RECORDS TO USE

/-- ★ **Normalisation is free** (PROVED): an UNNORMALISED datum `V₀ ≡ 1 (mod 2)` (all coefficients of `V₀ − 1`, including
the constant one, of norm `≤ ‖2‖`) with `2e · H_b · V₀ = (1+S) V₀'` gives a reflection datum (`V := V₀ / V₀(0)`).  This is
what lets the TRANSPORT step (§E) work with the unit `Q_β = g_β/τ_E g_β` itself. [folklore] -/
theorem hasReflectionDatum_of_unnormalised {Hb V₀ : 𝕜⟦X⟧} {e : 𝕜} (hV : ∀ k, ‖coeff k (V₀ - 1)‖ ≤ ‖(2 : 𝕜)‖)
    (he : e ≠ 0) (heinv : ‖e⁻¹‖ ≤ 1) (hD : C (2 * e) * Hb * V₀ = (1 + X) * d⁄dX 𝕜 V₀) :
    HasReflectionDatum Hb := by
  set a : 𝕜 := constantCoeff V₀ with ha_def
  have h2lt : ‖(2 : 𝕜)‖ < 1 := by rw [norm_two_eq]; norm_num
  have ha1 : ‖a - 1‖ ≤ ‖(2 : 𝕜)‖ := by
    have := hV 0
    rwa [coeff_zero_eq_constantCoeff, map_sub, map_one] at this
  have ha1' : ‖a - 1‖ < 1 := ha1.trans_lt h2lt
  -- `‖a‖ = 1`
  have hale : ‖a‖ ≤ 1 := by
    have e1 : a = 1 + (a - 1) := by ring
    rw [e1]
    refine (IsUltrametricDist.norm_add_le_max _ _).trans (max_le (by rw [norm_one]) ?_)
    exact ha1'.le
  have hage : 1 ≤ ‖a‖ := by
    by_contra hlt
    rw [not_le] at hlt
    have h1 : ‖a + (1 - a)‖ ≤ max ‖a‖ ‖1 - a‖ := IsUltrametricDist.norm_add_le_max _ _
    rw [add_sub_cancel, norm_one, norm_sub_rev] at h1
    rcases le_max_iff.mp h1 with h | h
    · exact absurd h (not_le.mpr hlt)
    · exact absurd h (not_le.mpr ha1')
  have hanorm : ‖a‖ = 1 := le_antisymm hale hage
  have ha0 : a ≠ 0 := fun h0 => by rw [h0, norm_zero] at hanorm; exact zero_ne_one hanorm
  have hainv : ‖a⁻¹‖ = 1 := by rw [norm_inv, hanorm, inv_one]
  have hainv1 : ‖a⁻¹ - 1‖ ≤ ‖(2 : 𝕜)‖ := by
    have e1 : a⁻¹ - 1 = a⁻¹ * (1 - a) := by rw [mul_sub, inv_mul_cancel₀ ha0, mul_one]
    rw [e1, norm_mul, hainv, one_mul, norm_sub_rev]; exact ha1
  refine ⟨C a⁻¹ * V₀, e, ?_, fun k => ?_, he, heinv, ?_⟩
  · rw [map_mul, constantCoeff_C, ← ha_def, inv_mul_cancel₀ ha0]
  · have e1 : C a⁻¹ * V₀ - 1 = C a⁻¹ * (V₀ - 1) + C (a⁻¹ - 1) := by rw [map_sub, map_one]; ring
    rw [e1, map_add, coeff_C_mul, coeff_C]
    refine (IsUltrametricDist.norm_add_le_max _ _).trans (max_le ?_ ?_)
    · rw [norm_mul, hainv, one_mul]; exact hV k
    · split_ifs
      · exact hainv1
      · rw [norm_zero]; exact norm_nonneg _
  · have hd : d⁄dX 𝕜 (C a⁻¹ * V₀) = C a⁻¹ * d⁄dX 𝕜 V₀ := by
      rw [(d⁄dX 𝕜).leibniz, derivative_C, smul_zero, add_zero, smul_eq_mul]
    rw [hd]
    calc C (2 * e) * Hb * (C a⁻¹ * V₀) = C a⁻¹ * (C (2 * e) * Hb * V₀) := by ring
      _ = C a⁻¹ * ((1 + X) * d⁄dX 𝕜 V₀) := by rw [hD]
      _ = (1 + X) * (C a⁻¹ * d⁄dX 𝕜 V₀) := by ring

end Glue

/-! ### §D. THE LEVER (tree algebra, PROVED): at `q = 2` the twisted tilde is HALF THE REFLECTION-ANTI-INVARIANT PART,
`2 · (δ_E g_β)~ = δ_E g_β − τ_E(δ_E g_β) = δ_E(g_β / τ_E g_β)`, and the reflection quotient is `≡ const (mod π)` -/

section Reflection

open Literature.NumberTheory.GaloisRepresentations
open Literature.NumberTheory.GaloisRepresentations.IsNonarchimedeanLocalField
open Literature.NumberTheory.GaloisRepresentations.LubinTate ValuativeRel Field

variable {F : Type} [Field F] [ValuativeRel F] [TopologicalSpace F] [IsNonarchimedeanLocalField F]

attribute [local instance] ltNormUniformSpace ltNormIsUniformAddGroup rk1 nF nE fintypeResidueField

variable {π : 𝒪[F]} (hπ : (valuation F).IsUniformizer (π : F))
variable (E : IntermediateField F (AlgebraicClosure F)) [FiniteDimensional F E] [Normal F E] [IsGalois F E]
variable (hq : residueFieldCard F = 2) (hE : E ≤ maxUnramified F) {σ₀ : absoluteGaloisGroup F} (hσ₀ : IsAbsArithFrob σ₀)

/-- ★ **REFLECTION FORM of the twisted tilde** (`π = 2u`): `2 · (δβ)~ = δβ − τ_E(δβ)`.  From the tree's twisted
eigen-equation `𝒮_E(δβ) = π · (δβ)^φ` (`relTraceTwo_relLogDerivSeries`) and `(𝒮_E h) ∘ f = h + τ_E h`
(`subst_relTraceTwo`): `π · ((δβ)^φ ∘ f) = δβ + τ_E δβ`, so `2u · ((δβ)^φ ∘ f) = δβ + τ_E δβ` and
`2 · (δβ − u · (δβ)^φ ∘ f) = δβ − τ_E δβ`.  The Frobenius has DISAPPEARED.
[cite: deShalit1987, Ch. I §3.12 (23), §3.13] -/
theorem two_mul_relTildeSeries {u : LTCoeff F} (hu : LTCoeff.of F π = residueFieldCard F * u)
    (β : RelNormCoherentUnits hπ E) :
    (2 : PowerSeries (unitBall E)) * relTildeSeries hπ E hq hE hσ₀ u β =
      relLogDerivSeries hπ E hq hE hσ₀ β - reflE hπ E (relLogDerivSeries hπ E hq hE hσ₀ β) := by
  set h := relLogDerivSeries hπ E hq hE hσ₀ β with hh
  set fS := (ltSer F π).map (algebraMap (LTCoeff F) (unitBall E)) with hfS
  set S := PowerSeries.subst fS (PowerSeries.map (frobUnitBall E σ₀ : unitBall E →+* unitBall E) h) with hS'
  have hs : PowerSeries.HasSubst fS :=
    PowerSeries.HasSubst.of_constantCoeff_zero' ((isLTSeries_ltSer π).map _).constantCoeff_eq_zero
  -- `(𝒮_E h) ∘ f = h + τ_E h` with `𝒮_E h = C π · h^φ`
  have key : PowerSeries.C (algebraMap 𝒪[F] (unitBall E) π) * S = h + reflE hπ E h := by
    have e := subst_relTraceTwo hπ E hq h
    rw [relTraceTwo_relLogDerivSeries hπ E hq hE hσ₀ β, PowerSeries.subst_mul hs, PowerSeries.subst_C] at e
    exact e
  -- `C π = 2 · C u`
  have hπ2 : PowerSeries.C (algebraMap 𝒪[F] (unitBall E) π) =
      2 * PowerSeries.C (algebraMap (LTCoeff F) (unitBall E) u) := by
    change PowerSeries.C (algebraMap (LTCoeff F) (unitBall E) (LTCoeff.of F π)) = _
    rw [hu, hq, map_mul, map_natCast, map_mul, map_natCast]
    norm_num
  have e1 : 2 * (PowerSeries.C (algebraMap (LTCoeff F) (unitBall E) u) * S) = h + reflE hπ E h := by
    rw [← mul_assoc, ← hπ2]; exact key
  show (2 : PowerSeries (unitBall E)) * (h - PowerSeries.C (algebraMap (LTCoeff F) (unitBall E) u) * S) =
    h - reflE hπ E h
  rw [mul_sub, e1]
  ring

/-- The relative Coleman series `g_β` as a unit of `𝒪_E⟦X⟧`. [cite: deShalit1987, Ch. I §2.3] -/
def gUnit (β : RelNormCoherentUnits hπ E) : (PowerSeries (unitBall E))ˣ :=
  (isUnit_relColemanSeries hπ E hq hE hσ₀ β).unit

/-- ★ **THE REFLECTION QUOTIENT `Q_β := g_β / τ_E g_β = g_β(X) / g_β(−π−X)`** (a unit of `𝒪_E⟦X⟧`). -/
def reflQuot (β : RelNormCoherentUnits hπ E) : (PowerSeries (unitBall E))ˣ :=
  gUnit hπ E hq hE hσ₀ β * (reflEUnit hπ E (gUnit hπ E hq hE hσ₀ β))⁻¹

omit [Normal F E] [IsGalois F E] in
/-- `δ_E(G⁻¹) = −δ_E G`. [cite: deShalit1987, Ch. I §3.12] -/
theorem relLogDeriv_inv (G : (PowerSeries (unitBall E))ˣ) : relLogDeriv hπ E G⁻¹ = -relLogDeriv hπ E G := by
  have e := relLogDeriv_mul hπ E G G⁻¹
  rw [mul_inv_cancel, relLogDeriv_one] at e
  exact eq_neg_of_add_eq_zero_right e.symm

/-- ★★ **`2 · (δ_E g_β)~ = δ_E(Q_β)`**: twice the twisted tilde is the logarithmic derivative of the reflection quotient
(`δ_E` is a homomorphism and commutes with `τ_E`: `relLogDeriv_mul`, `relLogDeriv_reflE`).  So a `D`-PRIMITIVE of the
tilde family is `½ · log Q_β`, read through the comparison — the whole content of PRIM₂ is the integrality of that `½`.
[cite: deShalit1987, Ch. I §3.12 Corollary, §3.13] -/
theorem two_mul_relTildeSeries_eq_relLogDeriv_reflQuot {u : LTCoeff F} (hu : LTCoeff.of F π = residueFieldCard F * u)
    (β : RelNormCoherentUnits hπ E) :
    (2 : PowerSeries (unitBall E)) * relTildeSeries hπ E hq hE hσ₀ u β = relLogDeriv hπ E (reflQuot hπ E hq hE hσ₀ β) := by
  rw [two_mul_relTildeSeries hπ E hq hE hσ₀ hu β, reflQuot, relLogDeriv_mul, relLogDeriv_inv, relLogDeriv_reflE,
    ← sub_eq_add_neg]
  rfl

---

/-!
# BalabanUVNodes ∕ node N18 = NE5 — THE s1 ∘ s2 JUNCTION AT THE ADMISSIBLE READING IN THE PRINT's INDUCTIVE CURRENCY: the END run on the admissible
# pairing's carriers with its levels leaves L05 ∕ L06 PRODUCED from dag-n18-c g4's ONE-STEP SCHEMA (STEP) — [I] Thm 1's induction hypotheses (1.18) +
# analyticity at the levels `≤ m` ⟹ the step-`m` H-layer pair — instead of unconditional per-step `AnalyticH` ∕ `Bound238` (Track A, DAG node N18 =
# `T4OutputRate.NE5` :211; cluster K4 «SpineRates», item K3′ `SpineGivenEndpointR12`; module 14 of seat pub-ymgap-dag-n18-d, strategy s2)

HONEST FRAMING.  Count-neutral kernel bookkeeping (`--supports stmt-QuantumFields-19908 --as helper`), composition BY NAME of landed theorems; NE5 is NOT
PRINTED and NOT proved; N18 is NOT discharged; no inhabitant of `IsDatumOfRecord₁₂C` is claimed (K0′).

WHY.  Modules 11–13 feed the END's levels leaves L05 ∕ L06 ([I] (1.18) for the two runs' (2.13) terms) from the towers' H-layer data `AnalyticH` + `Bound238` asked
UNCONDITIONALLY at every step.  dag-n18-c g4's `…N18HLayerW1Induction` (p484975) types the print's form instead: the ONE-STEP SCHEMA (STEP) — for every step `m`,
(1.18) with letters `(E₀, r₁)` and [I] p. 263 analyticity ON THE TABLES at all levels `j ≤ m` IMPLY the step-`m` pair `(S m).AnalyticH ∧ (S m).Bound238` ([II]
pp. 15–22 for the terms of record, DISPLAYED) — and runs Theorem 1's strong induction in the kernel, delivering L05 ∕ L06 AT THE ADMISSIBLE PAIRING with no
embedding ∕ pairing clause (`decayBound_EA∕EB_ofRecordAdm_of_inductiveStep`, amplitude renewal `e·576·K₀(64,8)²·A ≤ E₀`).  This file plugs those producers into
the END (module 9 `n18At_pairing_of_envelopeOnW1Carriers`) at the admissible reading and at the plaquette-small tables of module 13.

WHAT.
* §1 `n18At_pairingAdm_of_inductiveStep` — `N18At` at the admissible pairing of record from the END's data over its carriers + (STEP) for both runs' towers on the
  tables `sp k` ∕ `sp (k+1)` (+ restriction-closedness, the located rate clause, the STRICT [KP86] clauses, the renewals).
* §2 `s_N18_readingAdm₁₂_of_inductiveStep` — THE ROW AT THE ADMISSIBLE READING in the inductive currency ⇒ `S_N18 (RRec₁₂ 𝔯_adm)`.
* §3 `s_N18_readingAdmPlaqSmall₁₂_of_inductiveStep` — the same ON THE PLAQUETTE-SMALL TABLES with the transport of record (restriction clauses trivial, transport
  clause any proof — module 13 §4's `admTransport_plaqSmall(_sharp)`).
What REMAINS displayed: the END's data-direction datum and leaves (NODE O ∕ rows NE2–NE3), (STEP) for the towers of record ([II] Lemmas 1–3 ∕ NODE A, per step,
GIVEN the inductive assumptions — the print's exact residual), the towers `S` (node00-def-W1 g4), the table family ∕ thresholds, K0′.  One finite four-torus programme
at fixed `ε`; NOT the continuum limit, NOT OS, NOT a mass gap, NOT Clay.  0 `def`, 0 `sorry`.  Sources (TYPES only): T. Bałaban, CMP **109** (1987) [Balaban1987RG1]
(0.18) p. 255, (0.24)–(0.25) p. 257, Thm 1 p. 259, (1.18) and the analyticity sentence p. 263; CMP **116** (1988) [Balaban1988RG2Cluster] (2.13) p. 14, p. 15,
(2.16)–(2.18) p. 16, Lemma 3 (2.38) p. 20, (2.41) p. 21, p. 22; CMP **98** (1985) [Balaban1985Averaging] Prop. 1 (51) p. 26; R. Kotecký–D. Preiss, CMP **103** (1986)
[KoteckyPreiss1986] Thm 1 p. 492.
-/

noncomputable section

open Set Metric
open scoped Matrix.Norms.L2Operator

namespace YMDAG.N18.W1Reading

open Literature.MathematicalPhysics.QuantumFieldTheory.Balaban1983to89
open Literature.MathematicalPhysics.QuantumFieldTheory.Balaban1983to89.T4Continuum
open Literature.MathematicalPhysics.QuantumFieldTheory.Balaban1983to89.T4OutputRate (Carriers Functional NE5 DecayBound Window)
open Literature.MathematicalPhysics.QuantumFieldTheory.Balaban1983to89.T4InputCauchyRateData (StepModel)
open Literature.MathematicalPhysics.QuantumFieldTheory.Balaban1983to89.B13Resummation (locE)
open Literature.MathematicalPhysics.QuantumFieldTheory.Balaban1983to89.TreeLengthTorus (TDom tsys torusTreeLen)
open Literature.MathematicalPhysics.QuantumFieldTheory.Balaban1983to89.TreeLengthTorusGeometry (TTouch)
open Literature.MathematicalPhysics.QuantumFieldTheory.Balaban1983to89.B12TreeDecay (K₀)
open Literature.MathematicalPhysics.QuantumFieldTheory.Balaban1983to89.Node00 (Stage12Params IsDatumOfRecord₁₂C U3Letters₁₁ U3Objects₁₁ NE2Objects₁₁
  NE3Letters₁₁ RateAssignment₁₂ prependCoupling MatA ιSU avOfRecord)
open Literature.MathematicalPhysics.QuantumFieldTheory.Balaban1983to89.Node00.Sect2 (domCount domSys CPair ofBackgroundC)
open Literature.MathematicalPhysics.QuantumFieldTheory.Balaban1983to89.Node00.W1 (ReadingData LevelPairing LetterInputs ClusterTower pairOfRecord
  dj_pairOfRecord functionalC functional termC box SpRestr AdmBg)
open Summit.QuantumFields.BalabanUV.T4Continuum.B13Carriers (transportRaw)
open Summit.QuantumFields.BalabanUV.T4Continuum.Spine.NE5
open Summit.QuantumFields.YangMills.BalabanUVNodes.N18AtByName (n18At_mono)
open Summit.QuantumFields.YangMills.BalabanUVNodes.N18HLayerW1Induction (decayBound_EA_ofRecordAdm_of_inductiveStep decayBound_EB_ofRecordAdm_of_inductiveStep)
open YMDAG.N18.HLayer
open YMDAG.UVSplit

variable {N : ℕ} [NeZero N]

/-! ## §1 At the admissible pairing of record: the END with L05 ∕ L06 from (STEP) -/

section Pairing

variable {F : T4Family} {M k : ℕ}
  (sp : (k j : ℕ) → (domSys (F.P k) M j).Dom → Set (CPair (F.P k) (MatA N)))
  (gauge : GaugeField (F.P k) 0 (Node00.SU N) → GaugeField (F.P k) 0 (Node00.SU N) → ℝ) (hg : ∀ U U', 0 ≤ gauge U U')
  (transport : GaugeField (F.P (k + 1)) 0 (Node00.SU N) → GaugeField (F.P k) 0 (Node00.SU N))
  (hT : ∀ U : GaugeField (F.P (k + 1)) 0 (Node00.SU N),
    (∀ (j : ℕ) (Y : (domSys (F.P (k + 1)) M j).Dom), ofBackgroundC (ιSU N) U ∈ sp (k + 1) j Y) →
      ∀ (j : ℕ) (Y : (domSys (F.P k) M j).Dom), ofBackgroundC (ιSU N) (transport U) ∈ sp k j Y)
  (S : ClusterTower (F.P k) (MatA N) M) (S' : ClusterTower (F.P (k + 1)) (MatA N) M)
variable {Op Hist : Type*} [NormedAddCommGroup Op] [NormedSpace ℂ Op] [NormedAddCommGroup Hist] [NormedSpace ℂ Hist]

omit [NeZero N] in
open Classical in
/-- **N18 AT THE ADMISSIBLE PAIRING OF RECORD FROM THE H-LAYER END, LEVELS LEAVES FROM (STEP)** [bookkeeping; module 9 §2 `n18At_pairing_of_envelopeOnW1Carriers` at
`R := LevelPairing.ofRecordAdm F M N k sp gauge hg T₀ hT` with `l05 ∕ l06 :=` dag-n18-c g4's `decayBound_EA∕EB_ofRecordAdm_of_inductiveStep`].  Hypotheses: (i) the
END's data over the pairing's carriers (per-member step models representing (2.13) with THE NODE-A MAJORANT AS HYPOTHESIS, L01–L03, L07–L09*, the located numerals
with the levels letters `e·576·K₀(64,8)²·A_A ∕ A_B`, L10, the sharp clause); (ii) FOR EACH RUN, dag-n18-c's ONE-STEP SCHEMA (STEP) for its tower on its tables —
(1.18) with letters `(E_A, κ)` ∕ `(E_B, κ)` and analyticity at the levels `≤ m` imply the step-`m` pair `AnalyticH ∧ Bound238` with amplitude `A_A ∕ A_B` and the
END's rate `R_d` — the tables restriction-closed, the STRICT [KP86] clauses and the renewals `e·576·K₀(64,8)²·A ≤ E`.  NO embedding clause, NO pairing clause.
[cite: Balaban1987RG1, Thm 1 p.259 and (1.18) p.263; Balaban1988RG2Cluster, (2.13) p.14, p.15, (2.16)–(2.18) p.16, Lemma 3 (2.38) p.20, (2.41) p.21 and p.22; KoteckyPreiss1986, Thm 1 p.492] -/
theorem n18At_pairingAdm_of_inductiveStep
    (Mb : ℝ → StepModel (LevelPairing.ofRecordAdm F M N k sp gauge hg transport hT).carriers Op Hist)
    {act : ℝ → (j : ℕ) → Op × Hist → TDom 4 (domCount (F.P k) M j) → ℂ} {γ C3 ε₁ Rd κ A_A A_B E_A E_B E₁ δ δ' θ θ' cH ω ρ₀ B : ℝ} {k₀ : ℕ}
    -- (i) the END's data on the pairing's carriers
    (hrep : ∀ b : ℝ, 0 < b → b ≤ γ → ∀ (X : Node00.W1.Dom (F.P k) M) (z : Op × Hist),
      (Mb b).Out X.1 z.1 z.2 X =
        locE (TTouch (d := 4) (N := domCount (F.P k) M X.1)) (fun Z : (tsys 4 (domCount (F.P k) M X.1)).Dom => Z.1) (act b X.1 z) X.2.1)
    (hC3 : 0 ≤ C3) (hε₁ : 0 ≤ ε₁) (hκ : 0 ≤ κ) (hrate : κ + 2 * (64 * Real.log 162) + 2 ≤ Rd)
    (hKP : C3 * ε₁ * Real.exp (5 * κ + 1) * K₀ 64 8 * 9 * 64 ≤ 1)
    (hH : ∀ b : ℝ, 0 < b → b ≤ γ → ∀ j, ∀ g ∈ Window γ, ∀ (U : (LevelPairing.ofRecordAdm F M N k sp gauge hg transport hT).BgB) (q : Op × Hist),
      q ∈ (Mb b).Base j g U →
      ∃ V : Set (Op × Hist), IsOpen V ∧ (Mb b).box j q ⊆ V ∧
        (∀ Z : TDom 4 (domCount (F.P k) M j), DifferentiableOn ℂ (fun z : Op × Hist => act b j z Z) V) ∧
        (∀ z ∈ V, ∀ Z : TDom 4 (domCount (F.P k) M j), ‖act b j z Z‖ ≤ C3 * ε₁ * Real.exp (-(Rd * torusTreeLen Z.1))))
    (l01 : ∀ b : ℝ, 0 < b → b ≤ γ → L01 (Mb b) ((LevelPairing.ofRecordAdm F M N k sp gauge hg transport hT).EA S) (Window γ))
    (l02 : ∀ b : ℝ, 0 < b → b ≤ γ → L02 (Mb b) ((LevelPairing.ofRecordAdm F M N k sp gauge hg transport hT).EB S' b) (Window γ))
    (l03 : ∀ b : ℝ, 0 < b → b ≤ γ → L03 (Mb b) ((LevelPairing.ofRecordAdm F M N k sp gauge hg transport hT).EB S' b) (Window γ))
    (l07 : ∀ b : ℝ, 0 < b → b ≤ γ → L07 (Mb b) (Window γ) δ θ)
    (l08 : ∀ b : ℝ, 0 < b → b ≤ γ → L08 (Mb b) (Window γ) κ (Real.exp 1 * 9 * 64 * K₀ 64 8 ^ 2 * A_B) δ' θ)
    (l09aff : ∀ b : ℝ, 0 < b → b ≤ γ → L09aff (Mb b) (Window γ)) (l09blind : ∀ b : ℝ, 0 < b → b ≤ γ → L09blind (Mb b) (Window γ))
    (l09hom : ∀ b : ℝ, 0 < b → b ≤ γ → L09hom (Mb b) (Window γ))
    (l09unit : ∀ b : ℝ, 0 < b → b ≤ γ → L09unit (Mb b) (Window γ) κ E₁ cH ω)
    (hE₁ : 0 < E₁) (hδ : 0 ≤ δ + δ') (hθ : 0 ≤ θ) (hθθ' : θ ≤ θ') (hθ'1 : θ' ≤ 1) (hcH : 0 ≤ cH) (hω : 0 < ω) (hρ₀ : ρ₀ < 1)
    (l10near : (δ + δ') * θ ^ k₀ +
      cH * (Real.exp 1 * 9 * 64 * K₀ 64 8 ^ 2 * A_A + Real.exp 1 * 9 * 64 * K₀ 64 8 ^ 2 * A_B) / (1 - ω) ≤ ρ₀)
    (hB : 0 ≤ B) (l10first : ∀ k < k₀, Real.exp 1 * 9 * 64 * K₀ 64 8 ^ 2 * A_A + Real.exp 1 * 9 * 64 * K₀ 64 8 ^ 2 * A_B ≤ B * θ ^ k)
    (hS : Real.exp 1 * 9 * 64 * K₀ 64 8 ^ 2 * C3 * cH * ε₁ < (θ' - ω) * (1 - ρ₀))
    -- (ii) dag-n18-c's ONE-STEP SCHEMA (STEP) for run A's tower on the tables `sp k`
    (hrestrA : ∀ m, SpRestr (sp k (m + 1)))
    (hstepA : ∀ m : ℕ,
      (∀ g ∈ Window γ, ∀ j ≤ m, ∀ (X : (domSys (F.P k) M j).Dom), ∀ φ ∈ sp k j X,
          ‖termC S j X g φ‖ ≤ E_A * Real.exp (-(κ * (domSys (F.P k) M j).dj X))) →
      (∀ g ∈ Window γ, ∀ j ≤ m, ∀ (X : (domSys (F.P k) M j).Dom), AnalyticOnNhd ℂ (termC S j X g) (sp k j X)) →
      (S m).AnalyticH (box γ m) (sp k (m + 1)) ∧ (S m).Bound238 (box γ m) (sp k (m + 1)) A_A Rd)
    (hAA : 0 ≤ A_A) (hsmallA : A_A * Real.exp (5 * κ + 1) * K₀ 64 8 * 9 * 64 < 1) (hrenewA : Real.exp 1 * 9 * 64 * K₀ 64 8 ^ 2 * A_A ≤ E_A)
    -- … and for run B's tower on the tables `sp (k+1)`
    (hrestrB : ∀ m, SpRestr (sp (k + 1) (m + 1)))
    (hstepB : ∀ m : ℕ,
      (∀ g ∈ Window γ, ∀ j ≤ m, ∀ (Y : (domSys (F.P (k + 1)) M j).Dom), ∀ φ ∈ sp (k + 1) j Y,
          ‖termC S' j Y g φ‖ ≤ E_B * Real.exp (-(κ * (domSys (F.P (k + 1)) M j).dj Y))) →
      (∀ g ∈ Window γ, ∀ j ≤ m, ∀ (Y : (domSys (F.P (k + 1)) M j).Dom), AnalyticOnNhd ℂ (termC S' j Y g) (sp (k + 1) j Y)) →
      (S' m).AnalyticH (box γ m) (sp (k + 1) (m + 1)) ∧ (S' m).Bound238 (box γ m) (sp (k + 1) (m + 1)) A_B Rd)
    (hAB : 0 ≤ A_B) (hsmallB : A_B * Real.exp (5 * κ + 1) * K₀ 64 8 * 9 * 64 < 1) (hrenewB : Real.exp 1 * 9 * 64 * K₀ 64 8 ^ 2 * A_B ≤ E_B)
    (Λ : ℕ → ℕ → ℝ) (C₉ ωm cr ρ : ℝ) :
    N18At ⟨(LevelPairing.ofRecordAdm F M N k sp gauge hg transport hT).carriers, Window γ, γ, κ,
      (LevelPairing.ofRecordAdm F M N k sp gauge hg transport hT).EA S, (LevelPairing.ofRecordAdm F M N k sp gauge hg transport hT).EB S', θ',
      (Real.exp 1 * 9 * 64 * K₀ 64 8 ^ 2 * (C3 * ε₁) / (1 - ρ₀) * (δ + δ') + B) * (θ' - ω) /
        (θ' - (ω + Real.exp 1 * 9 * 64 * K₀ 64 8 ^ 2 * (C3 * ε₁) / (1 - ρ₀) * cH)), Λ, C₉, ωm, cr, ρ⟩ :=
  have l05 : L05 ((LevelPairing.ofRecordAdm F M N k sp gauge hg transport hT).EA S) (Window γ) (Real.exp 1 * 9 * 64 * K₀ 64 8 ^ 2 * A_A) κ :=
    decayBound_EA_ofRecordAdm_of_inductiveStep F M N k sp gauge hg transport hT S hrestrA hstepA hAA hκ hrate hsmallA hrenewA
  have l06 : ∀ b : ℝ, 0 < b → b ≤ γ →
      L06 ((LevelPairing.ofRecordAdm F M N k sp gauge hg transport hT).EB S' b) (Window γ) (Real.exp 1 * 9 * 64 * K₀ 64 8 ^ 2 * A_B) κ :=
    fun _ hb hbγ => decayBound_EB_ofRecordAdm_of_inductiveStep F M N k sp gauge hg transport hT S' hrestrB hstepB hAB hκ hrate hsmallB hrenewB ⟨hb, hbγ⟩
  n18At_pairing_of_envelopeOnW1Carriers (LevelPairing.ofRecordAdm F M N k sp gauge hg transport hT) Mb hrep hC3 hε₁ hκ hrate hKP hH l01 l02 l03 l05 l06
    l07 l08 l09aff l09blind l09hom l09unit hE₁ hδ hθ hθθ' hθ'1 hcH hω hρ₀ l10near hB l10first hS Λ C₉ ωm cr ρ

BRIEF
Everything starting at the line containing "(l09unit : ∀" and ending at the line containing "cH * (Real.exp" in the records above should be repeated exactly, and only that.

EXERCISE RESPONSE
    (l09unit : ∀ b : ℝ, 0 < b → b ≤ γ → L09unit (Mb b) (Window γ) κ E₁ cH ω)
    (hE₁ : 0 < E₁) (hδ : 0 ≤ δ + δ') (hθ : 0 ≤ θ) (hθθ' : θ ≤ θ') (hθ'1 : θ' ≤ 1) (hcH : 0 ≤ cH) (hω : 0 < ω) (hρ₀ : ρ₀ < 1)
    (l10near : (δ + δ') * θ ^ k₀ +
      cH * (Real.exp 1 * 9 * 64 * K₀ 64 8 ^ 2 * A_A + Real.exp 1 * 9 * 64 * K₀ 64 8 ^ 2 * A_B) / (1 - ω) ≤ ρ₀)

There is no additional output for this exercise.